## Data listing
= = = = =

import Literature.MathematicalPhysics.QuantumFieldTheory.Balaban1983to89.B5QGQ171Unit
import Summits.QuantumFields.BalabanUV.T4Continuum.Spine.CoerciveInverseTower

/-!
# T⁴ programme, spine node NE2 (U1a) — coercivity of Bałaban's averaged propagator at `U = 1`, part 1: THE FIBRE BOUND
# `Re⟨y, Δ_a(p′) y⟩ ≤ (dπ² + a)·|y|²` for fibre vectors `y` supported on the central alias `l = 0` ((1.69)/(1.73))

Eighth generation of the NE2 prover lineage P1 of the cell `pub-balaban`, file 12a (companion 12b = `Support/BalabanAveragedCoercive`,
which proves the uniform coercivity `⟨B, n^dQ_k𝒢Q_kᴴB⟩ ≥ γ(d,a)‖B‖²` from this bound; split for the 400-line cap).

 * §1 helpers: `x^*(Pᴴz) = (Px)^*z`, `Re⟨y, CCᴴy⟩ ≥ 0`, reindexing a dot product along an equivalence;
 * §2 for `y = yC c` (components `c : Fin d → ℂ` placed on the offset `l = 0`): **`re_form_DaBlocks_yC_le`**
   `Re⟨y, DaBlocks q y⟩ ≤ (dπ² + a)·Σ|c|²` at EVERY coarse momentum `q` (b05's fibres `B5Prop11Inverse.DaBlocks` of (1.73):
   at `p′ ≠ 0`, `Δ_a = Δ − ∂P∂* + aQ*Q` (`B5Prop11Inverse.Da`) with `∂P∂* = (∂P)(∂P)ᴴ ⪰ 0` (`Pproj` Hermitian idempotent,
   `B5Prop11Lower.Pproj_isHermitian/Pproj_mul_Pproj`), `Δ(p′) = Σ_ν S_ξ(p′_ν) ≤ Σ_ν p′_ν² ≤ dπ²` (`B4Strip.Sxir_le`, `|p′_ν| ≤ π`),
   `|Q y|² ≤ |c|²` (`|u|, |v_μ| ≤ 1`); at `p′ = 0`, `Δ(0) = 0` and `Q*Q` = the projection onto the constants (`Da₀`, `Qv₀H_mul_Qv₀`)).

HONEST FRAMING (T4-DAG p. 1).  `U = 1`, finite torus, linear layer; statements and constants OURS ([folklore]); nothing printed
is a hypothesis.  NOT `U ≠ 1`, NOT infinite volume, NOT a mass gap, NOT Clay, NOT summit progress.  HONEST DEPENDENCY: continuum
YM on T⁴ ⇐ BetaPertH ∧ nine spine estimates (0/9 proved); BetaPertH ⇐ (D1) ∧ (D4) ∧ CAP+tail; G-an2-4 gates asym, D1 and
NE2/3/4.  ABSOLUTE RULE kept; no `sorry`.
-/

noncomputable section

open scoped BigOperators ComplexConjugate Matrix ComplexOrder Matrix.Norms.L2Operator
open Finset Complex

namespace Summit.QuantumFields.BalabanUV.T4Continuum.BalabanAveragedCoerciveFibre

open Literature.MathematicalPhysics.QuantumFieldTheory.Balaban1983to89.B4Strip
open Literature.MathematicalPhysics.QuantumFieldTheory.Balaban1983to89.B5Prop11Leaves
open Literature.MathematicalPhysics.QuantumFieldTheory.Balaban1983to89.B5Prop11Bound
open Literature.MathematicalPhysics.QuantumFieldTheory.Balaban1983to89.B5Prop11Fiber
open Literature.MathematicalPhysics.QuantumFieldTheory.Balaban1983to89.B5Prop11Plancherel
open Literature.MathematicalPhysics.QuantumFieldTheory.Balaban1983to89.B5Prop11Inverse
open Literature.MathematicalPhysics.QuantumFieldTheory.Balaban1983to89.B5Prop11Lower
open Literature.MathematicalPhysics.QuantumFieldTheory.Balaban1983to89.B5Block118
open Literature.MathematicalPhysics.QuantumFieldTheory.Balaban1983to89.B5QGQ171Unit
open Summit.QuantumFields.BalabanUV.T4Continuum.CoerciveInverseTower (Coercive)

variable {d : ℕ}

/-! ## §1 Linear-algebra helpers -/

section Helpers

variable {m k : Type*} [Fintype m] [Fintype k]

/-- `x^*(Pᴴ z) = (P x)^* z`. [folklore] -/
theorem star_dotProduct_conjTranspose_mulVec (P : Matrix m k ℂ) (x : k → ℂ) (z : m → ℂ) :
    star x ⬝ᵥ (Pᴴ *ᵥ z) = star (P *ᵥ x) ⬝ᵥ z := by
  rw [Matrix.dotProduct_mulVec, Matrix.vecMul_conjTranspose, star_star]

/-- the real part of a quadratic form of a matrix of the shape `C Cᴴ` is nonnegative. [folklore] -/
theorem re_form_mul_conjTranspose_nonneg [DecidableEq m] (C : Matrix m k ℂ) (y : m → ℂ) :
    0 ≤ (star y ⬝ᵥ ((C * Cᴴ) *ᵥ y)).re := by
  rw [← Matrix.mulVec_mulVec, Matrix.dotProduct_mulVec, ← Matrix.conjTranspose_conjTranspose C,
    Matrix.vecMul_conjTranspose, Matrix.conjTranspose_conjTranspose, star_star, star_dotProduct_self]
  exact_mod_cast nsq_nonneg _

omit [Fintype k] in
/-- reindexing both factors of a dot product along an equivalence. [folklore] -/
theorem dotProduct_comp_equiv {α : Type*} [Fintype α] (e : α ≃ m) (u w : m → ℂ) : (u ∘ ⇑e) ⬝ᵥ (w ∘ ⇑e) = u ⬝ᵥ w := by
  simp only [dotProduct, Function.comp]
  exact e.sum_comp (fun j => u j * w j)

end Helpers

/-! ## §2 The fibre bound on the central alias: `Re⟨y, Δ_a(p′) y⟩ ≤ (dπ² + a)|y|²` for `y` supported on `l = 0` -/

section FibreBound

variable (n : ℕ) [NeZero n] (hn : 1 ≤ n) (M : Fin d → ℕ) [hM : ∀ μ, NeZero (M μ)] (a : ℝ) (ha : 0 < a)

/-- the zero offset `l = 0`. [folklore] -/
abbrev k0 : Fin d → Fin n := fun _ => 0

/-- a fibre vector supported on the central alias `l = 0` with components `c`. [folklore] -/
def yC (c : Fin d → ℂ) : (Fin d → Fin n) × Fin d → ℂ := fun i => if i.1 = k0 n then c i.2 else 0

omit hM in
/-- `Σ|yC c|² = Σ|c|²`. [folklore] -/
theorem nsq_yC (c : Fin d → ℂ) : nsq (yC n c) = nsq c := by
  unfold nsq yC
  rw [Fintype.sum_prod_type, Finset.sum_eq_single (k0 n)]
  · simp
  · intro k _ hk
    simp [hk]
  · intro h; exact absurd (Finset.mem_univ _) h

/-- `Δ(p′) ≤ dπ²` at the central alias: `Σ_ν |∂_ν(p′)|² = Σ_ν S_ξ(p′_ν) ≤ Σ_ν p′_ν² ≤ dπ²`. [cite: Balaban1984PropagatorsI,
(1.31) p.23] [folklore] -/
theorem Delta_centre_le (q : Tor M) : DeltaXir n 0 (shiftr n (k0 n) (sOf M q)) ≤ d * Real.pi ^ 2 := by
  unfold DeltaXir
  rw [add_zero]
  calc ∑ μ, Sxir n (shiftr n (k0 n) (sOf M q) μ) ≤ ∑ _μ : Fin d, Real.pi ^ 2 := by
        refine Finset.sum_le_sum fun μ _ => ?_
        have hsh : shiftr n (k0 n) (sOf M q) μ = sOf M q μ := by simp [shiftr, k0]
        rw [hsh]
        refine (Sxir_le n _).trans ?_
        have h := abs_sOf_le M q μ
        rw [← sq_abs]
        exact pow_le_pow_left₀ (abs_nonneg _) h 2
    _ = d * Real.pi ^ 2 := by rw [Finset.sum_const, Finset.card_univ, Fintype.card_fin, nsmul_eq_mul]

/-- the fibre bound at `p′ ≠ 0`: `Re⟨y, Δ_a(p′) y⟩ ≤ (dπ² + a)|c|²` for `y = yC c`. [cite: Balaban1984PropagatorsI, (1.69) p.29,
(1.73) p.30] [folklore] -/
theorem re_form_Da_yC_le {q : Tor M} (hq : q ≠ 0) (c : Fin d → ℂ) :
    (star (yC n c) ⬝ᵥ (Da (balabanFiber n hn a ha (sOf M q) (abs_sOf_le M q) (sOf_ne_zero M hq)) *ᵥ yC n c)).re
      ≤ (d * Real.pi ^ 2 + a) * nsq c := by
  set F := balabanFiber n hn a ha (sOf M q) (abs_sOf_le M q) (sOf_ne_zero M hq) with hF
  -- split `Δ_a = Δ − ∂P∂* + aQ*Q`
  have hsplit : star (yC n c) ⬝ᵥ (Da F *ᵥ yC n c)
      = star (yC n c) ⬝ᵥ (lapV F *ᵥ yC n c) - star (yC n c) ⬝ᵥ ((dOp F * Pproj F * (dOp F)ᴴ) *ᵥ yC n c)
        + (F.a : ℂ) * (star (yC n c) ⬝ᵥ (((Qv F)ᴴ * Qv F) *ᵥ yC n c)) := by
    rw [Da, Matrix.add_mulVec, Matrix.sub_mulVec, dotProduct_add, dotProduct_sub, Matrix.smul_mulVec, dotProduct_smul,
      smul_eq_mul]
  -- (a) the Laplacian part: `Σ_μ Δ(0)|c_μ|² ≤ dπ²|c|²`
  have hlap : (star (yC n c) ⬝ᵥ (lapV F *ᵥ yC n c)).re ≤ d * Real.pi ^ 2 * nsq c := by
    have e : star (yC n c) ⬝ᵥ (lapV F *ᵥ yC n c) = (((DeltaXir n 0 (shiftr n (k0 n) (sOf M q)) * nsq c : ℝ)) : ℂ) := by
      rw [lapV]
      simp only [dotProduct, Matrix.mulVec_diagonal, Pi.star_apply, yC]
      rw [Fintype.sum_prod_type, Finset.sum_eq_single (k0 n)]
      · simp only [if_true]
        unfold nsq
        push_cast
        rw [Finset.mul_sum]
        refine Finset.sum_congr rfl fun μ _ => ?_
        have : (F.Δ (k0 n) : ℂ) = ((DeltaXir n 0 (shiftr n (k0 n) (sOf M q)) : ℝ) : ℂ) := rfl
        rw [this, Complex.star_def, mul_left_comm, ← Complex.normSq_eq_conj_mul_self, Complex.normSq_eq_norm_sq]
        push_cast; ring
      · intro k _ hk; simp [hk]
      · intro h; exact absurd (Finset.mem_univ _) h
    rw [e, Complex.ofReal_re]
    exact mul_le_mul_of_nonneg_right (Delta_centre_le n M q) (nsq_nonneg c)
  -- (b) the gauge part is nonnegative: `∂P∂* = (∂P)(∂P)*`
  have hgauge : 0 ≤ (star (yC n c) ⬝ᵥ ((dOp F * Pproj F * (dOp F)ᴴ) *ᵥ yC n c)).re := by
    have e : dOp F * Pproj F * (dOp F)ᴴ = (dOp F * Pproj F) * (dOp F * Pproj F)ᴴ := by
      rw [Matrix.conjTranspose_mul, (Pproj_isHermitian F).eq]
      symm
      rw [← Matrix.mul_assoc, Matrix.mul_assoc (dOp F) (Pproj F) (Pproj F), Pproj_mul_Pproj]
    rw [e]
    exact re_form_mul_conjTranspose_nonneg _ _
  -- (c) the averaging part: `|Qv y|² ≤ |c|²`
  have havg : (star (yC n c) ⬝ᵥ (((Qv F)ᴴ * Qv F) *ᵥ yC n c)).re ≤ nsq c := by
    rw [← Matrix.mulVec_mulVec, star_dotProduct_conjTranspose_mulVec, star_dotProduct_self, Complex.ofReal_re]
    -- `(Qv y)_μ = u(0) v_μ(0) c_μ`
    have hQ : ∀ μ, (Qv F *ᵥ yC n c) μ = F.u (k0 n) * F.v μ (k0 n) * c μ := by
      intro μ
      simp only [Matrix.mulVec, dotProduct, Qv, yC]
      rw [Fintype.sum_prod_type, Finset.sum_eq_single (k0 n)]
      · rw [Finset.sum_eq_single μ]
        · simp
        · intro ν _ hν; simp [hν]
        · intro h; exact absurd (Finset.mem_univ _) h
      · intro k _ hk; simp [hk]
      · intro h; exact absurd (Finset.mem_univ _) h
    unfold nsq
    refine Finset.sum_le_sum fun μ _ => ?_
    rw [hQ, norm_mul, norm_mul]
    have hu : ‖F.u (k0 n)‖ ≤ 1 := F.norm_u_le _
    have hv : ‖F.v μ (k0 n)‖ ≤ 1 := F.norm_v_le μ _
    have h1 : ‖F.u (k0 n)‖ * ‖F.v μ (k0 n)‖ * ‖c μ‖ ≤ 1 * 1 * ‖c μ‖ :=
      mul_le_mul (mul_le_mul hu hv (norm_nonneg _) zero_le_one) le_rfl (norm_nonneg _) (by positivity)
    calc (‖F.u (k0 n)‖ * ‖F.v μ (k0 n)‖ * ‖c μ‖) ^ 2 ≤ (1 * 1 * ‖c μ‖) ^ 2 :=
          pow_le_pow_left₀ (by positivity) h1 2
      _ = ‖c μ‖ ^ 2 := by ring
  have haF : (F.a : ℂ) = (a : ℂ) := rfl
  rw [hsplit, haF, Complex.add_re, Complex.sub_re, Complex.re_ofReal_mul]
  nlinarith [hlap, hgauge, havg, mul_le_mul_of_nonneg_left havg ha.le]

/-- the fibre bound at `p′ = 0`: `Re⟨y, Δ_a(0) y⟩ = a|c|²` for `y = yC c` (`Δ(0) = 0`, `Q*Q` = projection onto the constants).
[cite: Balaban1984PropagatorsI, (1.73)-(1.74) p.30] [folklore] -/
theorem re_form_Da₀_yC_le (c : Fin d → ℂ) :
    (star (yC n c) ⬝ᵥ (DaBlocks n hn M a ha 0 *ᵥ yC n c)).re ≤ (d * Real.pi ^ 2 + a) * nsq c := by
  have hΔ0 : DeltaXir n 0 (shiftr n (k0 n) (0 : Fin d → ℝ)) = 0 := by
    unfold DeltaXir
    rw [add_zero]
    refine Finset.sum_eq_zero fun μ _ => ?_
    simp [shiftr, k0, Sxir]
  have e : star (yC n c) ⬝ᵥ (DaBlocks n hn M a ha 0 *ᵥ yC n c) = (((a * nsq c : ℝ)) : ℂ) := by
    simp only [DaBlocks, dif_pos]
    rw [Da₀, Qv₀H_mul_Qv₀, Matrix.add_mulVec, dotProduct_add, Matrix.smul_mulVec, dotProduct_smul, smul_eq_mul]
    have h1 : star (yC n c) ⬝ᵥ ((Matrix.diagonal fun i : (Fin d → Fin n) × Fin d => ((DeltaXir n 0 (shiftr n i.1 0) : ℝ) : ℂ))
        *ᵥ yC n c) = 0 := by
      simp only [dotProduct, Matrix.mulVec_diagonal, Pi.star_apply, yC]
      refine Finset.sum_eq_zero fun i _ => ?_
      by_cases hi : i.1 = k0 n
      · rw [hi, hΔ0]; simp
      · simp [hi]
    have h2 : star (yC n c) ⬝ᵥ ((Matrix.diagonal fun i : (Fin d → Fin n) × Fin d =>
        if i.1 = (fun _ => (0 : Fin n)) then (1 : ℂ) else 0) *ᵥ yC n c) = ((nsq c : ℝ) : ℂ) := by
      simp only [dotProduct, Matrix.mulVec_diagonal, Pi.star_apply, yC]
      rw [Fintype.sum_prod_type, Finset.sum_eq_single (k0 n)]
      · simp only [if_true, one_mul]
        unfold nsq
        push_cast
        refine Finset.sum_congr rfl fun μ _ => ?_
        rw [Complex.star_def, ← Complex.normSq_eq_conj_mul_self, Complex.normSq_eq_norm_sq]
        push_cast; ring
      · intro k _ hk
        have hk' : ¬ (k = fun _ => (0 : Fin n)) := hk
        simp [hk']
      · intro h; exact absurd (Finset.mem_univ _) h
    rw [h1, h2, zero_add]
    push_cast; ring
  rw [e, Complex.ofReal_re]
  have h0 : 0 ≤ (d : ℝ) * Real.pi ^ 2 * nsq c := mul_nonneg (mul_nonneg (Nat.cast_nonneg d) (sq_nonneg _)) (nsq_nonneg c)
  nlinarith [h0]

/-- both cases: `Re⟨yC c, DaBlocks q (yC c)⟩ ≤ (dπ² + a)·|c|²`. [folklore] -/
theorem re_form_DaBlocks_yC_le (q : Tor M) (c : Fin d → ℂ) :
    (star (yC n c) ⬝ᵥ (DaBlocks n hn M a ha q *ᵥ yC n c)).re ≤ (d * Real.pi ^ 2 + a) * nsq c := by
  by_cases hq : q = 0
  · subst hq; exact re_form_Da₀_yC_le n hn M a ha c
  · simp only [DaBlocks, dif_neg hq]
    exact re_form_Da_yC_le n hn M a ha hq c

end FibreBound

end Summit.QuantumFields.BalabanUV.T4Continuum.BalabanAveragedCoerciveFibre

end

= = = = =

## Task description
Scan the records above for the lines holding "section Helpers" and "omit [Fintype k] in". Transcribe those two and every line between them word for word, and no others.

## Answer to this task
section Helpers

variable {m k : Type*} [Fintype m] [Fintype k]

/-- `x^*(Pᴴ z) = (P x)^* z`. [folklore] -/
theorem star_dotProduct_conjTranspose_mulVec (P : Matrix m k ℂ) (x : k → ℂ) (z : m → ℂ) :
    star x ⬝ᵥ (Pᴴ *ᵥ z) = star (P *ᵥ x) ⬝ᵥ z := by
  rw [Matrix.dotProduct_mulVec, Matrix.vecMul_conjTranspose, star_star]

/-- the real part of a quadratic form of a matrix of the shape `C Cᴴ` is nonnegative. [folklore] -/
theorem re_form_mul_conjTranspose_nonneg [DecidableEq m] (C : Matrix m k ℂ) (y : m → ℂ) :
    0 ≤ (star y ⬝ᵥ ((C * Cᴴ) *ᵥ y)).re := by
  rw [← Matrix.mulVec_mulVec, Matrix.dotProduct_mulVec, ← Matrix.conjTranspose_conjTranspose C,
    Matrix.vecMul_conjTranspose, Matrix.conjTranspose_conjTranspose, star_star, star_dotProduct_self]
  exact_mod_cast nsq_nonneg _

omit [Fintype k] in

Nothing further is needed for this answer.